§ **Dataset entries**:
/-- **The Riesz map of a positive definite bilinear form** on a finite-dimensional space: there is
a continuous linear `S : E* → E` with `g₀ (S ℓ) = ℓ` and `S (g₀ v) = v` (the flat map
`v ↦ g₀ v` is injective, hence bijective by a dimension count). [folklore] -/
theorem exists_riesz (g₀ : E →L[ℝ] E →L[ℝ] ℝ) (hpos : ∀ a, a ≠ 0 → 0 < g₀ a a) :
    ∃ S : (E →L[ℝ] ℝ) →L[ℝ] E, (∀ ℓ w, g₀ (S ℓ) w = ℓ w) ∧ (∀ v, S (g₀ v) = v) := by
  set f : E →ₗ[ℝ] (E →L[ℝ] ℝ) := (g₀ : E →L[ℝ] E →L[ℝ] ℝ).toLinearMap with hf
  have hinj : Function.Injective f := by
    intro a b hab
    refine bilin_ext g₀ hpos fun w ↦ ?_
    have := congrArg (fun ℓ : E →L[ℝ] ℝ ↦ ℓ w) hab
    simpa [hf] using this
  have hdim : Module.finrank ℝ E = Module.finrank ℝ (E →L[ℝ] ℝ) := by
    rw [LinearEquiv.finrank_eq (LinearMap.toContinuousLinearMap : (E →ₗ[ℝ] ℝ) ≃ₗ[ℝ] E →L[ℝ] ℝ).symm]
    exact (Subspace.dual_finrank_eq).symm
  have hsurj : Function.Surjective f :=
    (LinearMap.injective_iff_surjective_of_finrank_eq_finrank hdim).1 hinj
  let e : E ≃ₗ[ℝ] (E →L[ℝ] ℝ) := LinearEquiv.ofBijective f ⟨hinj, hsurj⟩
  refine ⟨LinearMap.toContinuousLinearMap (e.symm : (E →L[ℝ] ℝ) →ₗ[ℝ] E), fun ℓ w ↦ ?_, fun v ↦ ?_⟩
  · have h1 : g₀ (e.symm ℓ) = ℓ := e.apply_symm_apply ℓ
    exact congrArg (fun m : E →L[ℝ] ℝ ↦ m w) h1
  · exact e.symm_apply_apply v
/-- The reflection is an involution (as continuous linear maps). [folklore] -/
theorem reflN_comp_reflN {ε : ℝ} {n : E} (hn : ‖n‖ = ε) (hε : ε ≠ 0) :
    (reflN ε n).comp (reflN ε n) = ContinuousLinearMap.id ℝ E := by
  refine ContinuousLinearMap.ext fun w => ?_
  simp only [ContinuousLinearMap.coe_comp, Function.comp_apply,
    ContinuousLinearMap.coe_id', id_eq]
  exact reflN_reflN hn hε w

/-- The reflection is isometric (conservation of kinetic energy in the relative motion). [folklore] -/
theorem norm_reflN {ε : ℝ} {n : E} (hn : ‖n‖ = ε) (hε : ε ≠ 0) (w : E) :
    ‖reflN ε n w‖ = ‖w‖ := by
  have h : ‖reflN ε n w‖ ^ 2 = ‖w‖ ^ 2 := by
    rw [reflN_apply, norm_sub_sq_real, real_inner_smul_right, norm_smul, mul_pow,
      Real.norm_eq_abs, sq_abs, hn, real_inner_comm]
    field_simp
    ring
  exact (sq_eq_sq₀ (norm_nonneg _) (norm_nonneg _)).1 h

/-- `(det R_n)² = 1`. [folklore] -/
theorem det_reflN_sq [FiniteDimensional ℝ E] {ε : ℝ} {n : E} (hn : ‖n‖ = ε) (hε : ε ≠ 0) :
    (reflN ε n).det * (reflN ε n).det = 1 := by
  have := congrArg ContinuousLinearMap.det (reflN_comp_reflN hn hε)
  rwa [det_comp', det_id'] at this

end Reflect

/-! ## The exterior-ball billiard: one collision of the relative motion -/

section Billiard

variable {E : Type*} [NormedAddCommGroup E] [InnerProductSpace ℝ E]

/-- The open set of relative configurations `(q, w)` strictly outside the ball, approaching, and
hitting non-grazingly (the complement — grazing `disc = 0` — is the pathological set of GST 2013
§4.1). [folklore] -/
def billiardGood (ε : ℝ) : Set (E × E) :=
  {z | ε < ‖z.1‖ ∧ ⟪z.1, z.2⟫_ℝ < 0 ∧ 0 < pairDisc ε z.1 z.2}

/-- The good set is open. [folklore] -/
theorem isOpen_billiardGood (ε : ℝ) : IsOpen (billiardGood ε : Set (E × E)) := by
  have h1 : Continuous fun z : E × E => ‖z.1‖ := continuous_fst.norm
  have h2 : Continuous fun z : E × E => ⟪z.1, z.2⟫_ℝ := continuous_fst.inner continuous_snd
  have h3 : Continuous fun z : E × E => pairDisc ε z.1 z.2 := by
    unfold pairDisc
    exact (h2.pow 2).sub ((continuous_snd.norm.pow 2).mul ((h1.pow 2).sub continuous_const))
  exact (isOpen_lt continuous_const h1).inter
    ((isOpen_lt h2 continuous_const).inter (isOpen_lt continuous_const h3))

variable {ε : ℝ}

/-- On the good set the pair hits. [folklore] -/
theorem PairHits.of_mem_billiardGood {z : E × E} (hz : z ∈ billiardGood ε) :
    PairHits ε z.1 z.2 :=
  ⟨hz.2.1, hz.2.2.le⟩

/-- The hit point `n(z) = q + τ(z) w` of the relative motion (separation vector at contact). [folklore] -/
def hitPoint (ε : ℝ) (z : E × E) : E := z.1 + pairHitTime ε z.1 z.2 • z.2

/-- The post-collisional relative velocity `w' = R_{n(z)} w` (GST 2013 (1.1.3)). [folklore] -/
def hitVel (ε : ℝ) (z : E × E) : E := reflN ε (hitPoint ε z) z.2

/-- The billiard collision map `g = S_{-τ} ∘ C ∘ S_τ` of the relative two-body motion:
`(q, w) ↦ (n - τ w', w')`. Composed with free flight `S_δ` (`δ ≥ τ`) it is the relative
hard-sphere dynamics over a time window containing exactly one collision (CIP 1994 §4.2, App. 4.A:
the map `T = R⁻¹ ∘ φ_a` in the special flow representation). [cite: CercignaniIllnerPulvirenti1994, §4.2 pp.64–65 and App. 4.A pp.107–111] -/
def billiardMap (ε : ℝ) (z : E × E) : E × E :=
  (hitPoint ε z - pairHitTime ε z.1 z.2 • hitVel ε z, hitVel ε z)
import Literature.NumberTheory.LFunctions.ConreyCharacterSumsRH
import Literature.NumberTheory.LFunctions.CotangentCharacterSum
import Literature.NumberTheory.EllipticCurves.GaussSumJacobiChar
import Mathlib.NumberTheory.ZetaValues
import HarnessLib

/-!
# Conrey 2024, Theorem 4 / Corollary 1 — the finite form of `f_q`, PROVED (RH-FREE)

RH-FREE literature: a Fourier-series identity for the odd Jacobi character; it is NOT a
criterion, NOT a density statement, and says nothing about zeros of `ζ` — nothing here bears on
the truth of RH.  (The route crux `CharacterSums.ConreyPositivity` that Conrey's Theorem 3 would
have consumed is REFUTED in the kernel, `CharacterSumsConreyPositivity_refuted`; the present
identity is independent of that and stays a theorem of the literature.)

Discharges the named fact `Conrey2024_corollary1` of `ConreyCharacterSumsRH.lean`:
for `q > 3` squarefree with `q ≡ 3 (mod 8)` and `x ≥ 0`,

  `f_q(x) = ∑_{n ≥ 1} (n/q) sin(2πnx)/n² = (2π²x/√q) (S_q(q/2) − S_q(qx))`,
  `S_q(N) = ∑_{n ≤ N} (n/q)(1 − n/N)`

[[cite: Conrey2024CharacterSums, Thm. 4 and Cor. 1 (§2 p. 4; proof §4 p. 6)]].  We prove it for
EVERY squarefree `q ≡ 3 (mod 4)` (`Conrey2024.fq_eq_finiteForm`; the paper's Remark 1: «We could
just as well have stated this theorem for `q ≡ 3 mod 4`»), `q = 3` included, and then
`Conrey2024_corollary1_holds : Conrey2024_corollary1` by specialisation.

## Proof

The printed proof (§4, p. 6) moves a Mellin–Perron contour through the functional equation of
`L(s, χ_q)` (Lemmas 1, 3).  We take the equivalent ELEMENTARY road — the one the paper itself uses
on p. 9 («`L(1−r,θ) = −(m^{r−1}/r) ∑_b θ(b) B_r(b/m)` … `B₂(x) = x² − x + 1/6`») — in which the sign
of the functional equation enters as GAUSS'S SIGN of the quadratic Gauss sum, a tree theorem:

* **Part A (Gauss-sum inversion).** `χ = (·/q)` is the tree's `QuadraticFields.jacobiChar q`,
  primitive (`isPrimitive_jacobiChar`) and quadratic; `τ(χ) = i√q` for squarefree `q ≡ 3 (mod 4)`
  (`EllipticCurves.ModularForms.gaussSum_jacobiChar_of_mod_four_eq_three`, Gauss's theorem with
  sign), and Mathlib's `gaussSum_mulShift_of_isPrimitive` (`∑_a χ(a) e(an/q) = χ̄(n) τ(χ)` for ALL
  `n`); imaginary parts give `(n/q) √q = ∑_{a<q} (a/q) sin(2πan/q)`
  (`jacobiSym_mul_sqrt_eq_sum_sin`).
* **Part B (Fourier series of `B₂`).** Mathlib's `hasSum_one_div_nat_pow_mul_cos` (`k = 1`),
  made `1`-periodic: `∑_{n≥1} cos(2πnθ)/n² = π²({θ}² − {θ} + 1/6)` for every real `θ`
  (`hasSum_cos_div_sq_fract`; the `[0,1]` case is also `Literature.Analysis.Fourier.hasSum_cos_div_sq`),
  and `sin α sin β = (cos(α−β) − cos(α+β))/2`, whence
  `f_q(x) = (π²/2√q) ∑_{a<q} (a/q) [B₂({a/q − x}) − B₂({a/q + x})]` (`fq_eq_sum_fract`).
* **Part C.** `B₂∘{·}` is even and `χ` is odd, so the bracket collapses to
  `−2 ∑_{1≤a<q} (a/q) B₂({x + a/q})` (`sum_range_fract_eq`).
* **Part D (a finite identity for odd `q`-periodic sequences `c`).** For `x ≥ 0`,
  `∑_{1≤a<q} c(a) B₂({x + a/q}) = −2x S + 2x ∑_{n ≤ qx} c(n) − (2/q) ∑_{n ≤ qx} n c(n)` with
  `S = ∑_{n ≤ q/2} c(n)(1 − 2n/q)` (`bernoulliSum_eq`): on `[0,1)` the fractional part wraps
  exactly for `a ≥ q − ⌊qx⌋` (`fract_add_div`), the polynomial part is evaluated with
  `∑ c = 0`, `∑ a c(a) = −qS`, `∑ a² c(a) = q ∑ a c(a)` (oddness), and the wrapped part reflects
  onto `[1, ⌊qx⌋]`; both sides are then `1`-periodic in `x` (`sum_Icc_add_period`,
  `sum_Icc_mul_add_period`).  The identity `S_q(q/2) = −(1/q)∑_{a<q} a (a/q)` used here is the
  finite computation behind the paper's «`h(q) = S_q(q/2)`»; Dirichlet's class-number formula
  itself is not needed (as the base file's docstring anticipates).

No definitions, no named facts (D-0026): theorems only; closes `Conrey2024_corollary1` BY NAME.

## References

* [Conrey2024CharacterSums] J. B. Conrey, *Character sums and the Riemann Hypothesis*, Acta Arith.
  (2024), doi:10.4064/aa230530-13-11, arXiv:2404.19647 — Thm. 4, Cor. 1 (§2 p. 4), proof §4
  (p. 6), Remark 1 (p. 4), the `B₂` computation of §6 (p. 9); held text `paper:arxiv-2404.19647`.
* [MontgomeryVaughan2007] H. L. Montgomery, R. C. Vaughan, *Multiplicative Number Theory I*,
  CUP 2007, Thm. 9.17 (the Gauss sum of a real primitive character, with sign).
-/

noncomputable section

open Finset Real Complex
open scoped NumberTheorySymbols

namespace Literature.NumberTheory.LFunctions

namespace Conrey2024.FiniteForm

open Literature.NumberTheory.QuadraticFields
open Literature.NumberTheory.EllipticCurves.ModularForms (gaussSum_jacobiChar_of_mod_four_eq_three)

variable {q : ℕ}

/-! ## Part A. Gauss-sum inversion for the odd Jacobi character -/

/-- **`(n/q)·√q = ∑_{a<q} (a/q) sin(2πan/q)`** for squarefree `q ≡ 3 (mod 4)` and every `n : ℕ`:
the imaginary part of `∑_a χ(a) e(an/q) = χ(n) τ(χ)` (Mathlib `gaussSum_mulShift_of_isPrimitive`,
valid for all `n` by primitivity) with `τ(χ) = i√q` (Gauss's sign,
`gaussSum_jacobiChar_of_mod_four_eq_three`). [cite: MontgomeryVaughan2007, Theorem 9.17] -/
theorem jacobiSym_mul_sqrt_eq_sum_sin [NeZero q] (hsq : Squarefree q) (hq4 : q % 4 = 3) (n : ℕ) :
    (J((n : ℤ) | q) : ℝ) * Real.sqrt q =
      ∑ a ∈ range q, (J((a : ℤ) | q) : ℝ) * Real.sin (2 * π * n * ((a : ℝ) / q)) := by
  have hodd : Odd q := Nat.odd_iff.mpr (by omega)
  have hprim := isPrimitive_jacobiChar hodd hsq
  have hquad := isQuadratic_jacobiChar (q := q)
  -- `Σ_a χ(a) e(na/q) = χ(n) τ(χ) = χ(n) i √q`
  have key := gaussSum_mulShift_of_isPrimitive (ZMod.stdAddChar (N := q)) hprim (n : ZMod q)
  rw [hquad.inv, gaussSum_jacobiChar_of_mod_four_eq_three hsq hq4, jacobiChar_natCast,
    gaussSum] at key
  -- the left sum as a sum over `range q`
  have hsum : ∑ a : ZMod q, jacobiChar q a * (ZMod.stdAddChar (N := q)).mulShift (n : ZMod q) a =
      ∑ a ∈ range q,
        ((J((a : ℤ) | q) : ℂ) * Complex.exp (2 * π * I * ((n * a : ℕ) : ℤ) / q)) := by
    rw [← sum_zmod_val_eq_sum_range]
    refine Finset.sum_congr rfl fun a _ ↦ ?_
    rw [AddChar.mulShift_apply, jacobiChar_apply]
    congr 1
    rw [← ZMod.stdAddChar_coe, Int.cast_natCast, Nat.cast_mul, ZMod.natCast_zmod_val]
  rw [hsum] at key
  -- imaginary parts
  have him := congrArg Complex.im key
  rw [Complex.im_sum] at him
  have lhs : ∀ a ∈ range q,
      ((J((a : ℤ) | q) : ℂ) * Complex.exp (2 * π * I * ((n * a : ℕ) : ℤ) / q)).im =
        (J((a : ℤ) | q) : ℝ) * Real.sin (2 * π * n * ((a : ℝ) / q)) := by
    intro a _
    rw [show (2 * π * I * ((n * a : ℕ) : ℤ) / q : ℂ) = ((2 * π * n * ((a : ℝ) / q) : ℝ) : ℂ) * I by
      push_cast; ring]
    rw [← Complex.ofReal_intCast, Complex.im_ofReal_mul, Complex.exp_ofReal_mul_I_im]
  rw [sum_congr rfl lhs] at him
  rw [him, ← Complex.ofReal_intCast, Complex.im_ofReal_mul]
  simp
import Summits.RiemannHypothesis.RiemannHypothesis.Theorems.SemilocalDeletionPairCombs
import HarnessLib

/-!
# Two-prime deletion costs are ASYMPTOTICALLY ADDITIVE (sequel of `SemilocalDeletionPairCombs`)

`SemilocalDeletionPairCombs.lean` (p379698) computed the deletion of two distinct primes `p, q ∈ S` under a two-dimensional alternating comb
EXACTLY — the sum of the two one-prime comb values, no interaction term — under a LATTICE SEPARATION hypothesis on the block half-width `δ`
(`2δ < |a·log p + b·log q|` on a finite box of `(a, b) ≠ 0`).  This file discharges that hypothesis and packages the result:

* §1 `int_mul_log_add_eq_zero`: `a·log p + b·log q = 0` with integers `a, b` forces `a = b = 0` (unique factorisation: `p^|a| = q^|b|`);
  `exists_separation`: for every box there is `δ > 0` with the separation property (a finite set of nonzero reals has a positive minimum).
* §2 `alt_comb_sum_eq` / `alt_comb_sum_le`: the alternating comb sum `Σ_{d<n}(n−d)(−ρ)^{d+1}` in closed form and `≤ −ρ(n−1)/(1+ρ)`.
* §3 `re_erase_erase_comb2_le`: `Re Q_{S∖{p,q}}(G) − Re Q_S(G) ≤ −[F_p·(n−1)/(n+1) + F_q·(n'−1)/(n'+1)]·‖G‖₂²`, `F_r = 2·log r/(√r + 1)`;
  ★ `exists_re_erase_erase_sub_le`: for distinct primes `p, q ∈ S` and EVERY `n, n'` there are a window and a Weil test function whose two-prime
  deletion quotient is `≤ −[F_p(n−1)/(n+1) + F_q(n'−1)/(n'+1)]` — within `2F_p/(n+1) + 2F_q/(n'+1)` of `−(F_p + F_q)`.

With the all-window floor (`SemilocalDeletionAllWindowFloor.semilocalGroundEnergy_sdiff_ge_allWindow`: the two-prime cost is `≥ −(F_p + F_q)` at every
window) this says: the two-prime ALL-WINDOW deletion floor is exactly `F_p + F_q` — the prime–prime INTERACTION of deletion costs, positive and
large at finite windows (lineage E, HOME/cc-s2-1/gen14/PAIRWINDOW-LAW.md: 20–35 % lag geometry, 65–80 % joint-attainability deficit), VANISHES in
the all-window limit.  Nothing here bears on RH; these are statements about truncated Weil forms.
-/

set_option linter.dupNamespace false

noncomputable section

open Complex Filter Set MeasureTheory
open scoped Real Topology ComplexConjugate

namespace Summit.RiemannHypothesis.RiemannHypothesis.Theorems.SemilocalDeletionPairCombs

open Literature.NumberTheory.LFunctions
open Summit.RiemannHypothesis.RiemannHypothesis.Theorems.HandoffSemilocalEnergy

/-! ## §1  Lattice separation: `|a·log p + b·log q|` is bounded away from `0` on finite boxes (distinct primes) -/

/-- For distinct primes, `a·log p + b·log q = 0` with integers `a, b` forces `a = b = 0` (unique factorisation: `p^a = q^b`). -/
private theorem int_mul_log_add_eq_zero {p q : ℕ} (hp : p.Prime) (hq : q.Prime) (hpq : p ≠ q) {a b : ℤ}
    (h : (a : ℝ) * Real.log p + b * Real.log q = 0) : a = 0 ∧ b = 0 := by
  have hp1 : (1 : ℝ) < p := by exact_mod_cast hp.one_lt
  have hq1 : (1 : ℝ) < q := by exact_mod_cast hq.one_lt
  have hlp : 0 < Real.log p := Real.log_pos hp1
  have hlq : 0 < Real.log q := Real.log_pos hq1
  -- `p^|a| = q^|b|` as naturals, from `|a| log p = |b| log q`
  have key : ∀ {a b : ℕ}, (a : ℝ) * Real.log p = b * Real.log q → a = 0 ∧ b = 0 := by
    intro a b hab
    have hpow : (p : ℝ) ^ a = (q : ℝ) ^ b := by
      have := congrArg Real.exp hab
      rwa [← Real.log_pow, ← Real.log_pow, Real.exp_log (by positivity), Real.exp_log (by positivity)] at this
    have hnat : p ^ a = q ^ b := by exact_mod_cast hpow
    rcases Nat.eq_zero_or_pos a with ha | ha
    · subst ha
      rw [pow_zero] at hnat
      rcases Nat.eq_zero_or_pos b with hb | hb
      · exact ⟨rfl, hb⟩
      · exfalso
        have : 1 < q ^ b := Nat.one_lt_pow hb.ne' hq.one_lt
        omega
    · exfalso
      have hdvd : p ∣ q ^ b := by rw [← hnat]; exact dvd_pow_self p ha.ne'
      exact hpq ((Nat.prime_dvd_prime_iff_eq hp hq).1 (hp.dvd_of_dvd_pow hdvd))
  -- signs: `a log p = −b log q`; both sides have the sign of `a` resp. `−b`
  rcases le_or_gt 0 a with ha | ha <;> rcases le_or_gt 0 b with hb | hb
  · -- a ≥ 0, b ≥ 0: sum of nonnegatives is 0
    have ha' : (0 : ℝ) ≤ a := by exact_mod_cast ha
    have hb' : (0 : ℝ) ≤ b := by exact_mod_cast hb
    have h1 : (a : ℝ) * Real.log p = 0 := by nlinarith [mul_nonneg ha' hlp.le, mul_nonneg hb' hlq.le]
    have h2 : (b : ℝ) * Real.log q = 0 := by linarith
    exact ⟨by exact_mod_cast (mul_eq_zero.1 h1).resolve_right hlp.ne', by exact_mod_cast (mul_eq_zero.1 h2).resolve_right hlq.ne'⟩
  · -- a ≥ 0, b < 0: a log p = (-b) log q with naturals a.toNat, (-b).toNat
    have hab : ((a.toNat : ℕ) : ℝ) * Real.log p = ((-b).toNat : ℕ) * Real.log q := by
      have e1 : ((a.toNat : ℕ) : ℝ) = (a : ℝ) := by exact_mod_cast Int.toNat_of_nonneg ha
      have e2 : (((-b).toNat : ℕ) : ℝ) = ((-b : ℤ) : ℝ) := by exact_mod_cast Int.toNat_of_nonneg (by omega)
      rw [e1, e2]; push_cast; linarith
    have := key hab
    omega
  · have hab : (((-a).toNat : ℕ) : ℝ) * Real.log p = ((b.toNat : ℕ) : ℝ) * Real.log q := by
      have e1 : (((-a).toNat : ℕ) : ℝ) = ((-a : ℤ) : ℝ) := by exact_mod_cast Int.toNat_of_nonneg (by omega)
      have e2 : ((b.toNat : ℕ) : ℝ) = (b : ℝ) := by exact_mod_cast Int.toNat_of_nonneg hb
      rw [e1, e2]; push_cast; linarith
    have := key hab
    omega
  · have h1 : (a : ℝ) * Real.log p < 0 := mul_neg_of_neg_of_pos (by exact_mod_cast ha) hlp
    have h2 : (b : ℝ) * Real.log q < 0 := mul_neg_of_neg_of_pos (by exact_mod_cast hb) hlq
    linarith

§ **Problem details**:
Retype only this range exactly: the first line of the data through the line where "theorem exists_riesz (g₀" appears.

§ **Result of this task**:
/-- **The Riesz map of a positive definite bilinear form** on a finite-dimensional space: there is
a continuous linear `S : E* → E` with `g₀ (S ℓ) = ℓ` and `S (g₀ v) = v` (the flat map
`v ↦ g₀ v` is injective, hence bijective by a dimension count). [folklore] -/
theorem exists_riesz (g₀ : E →L[ℝ] E →L[ℝ] ℝ) (hpos : ∀ a, a ≠ 0 → 0 < g₀ a a) :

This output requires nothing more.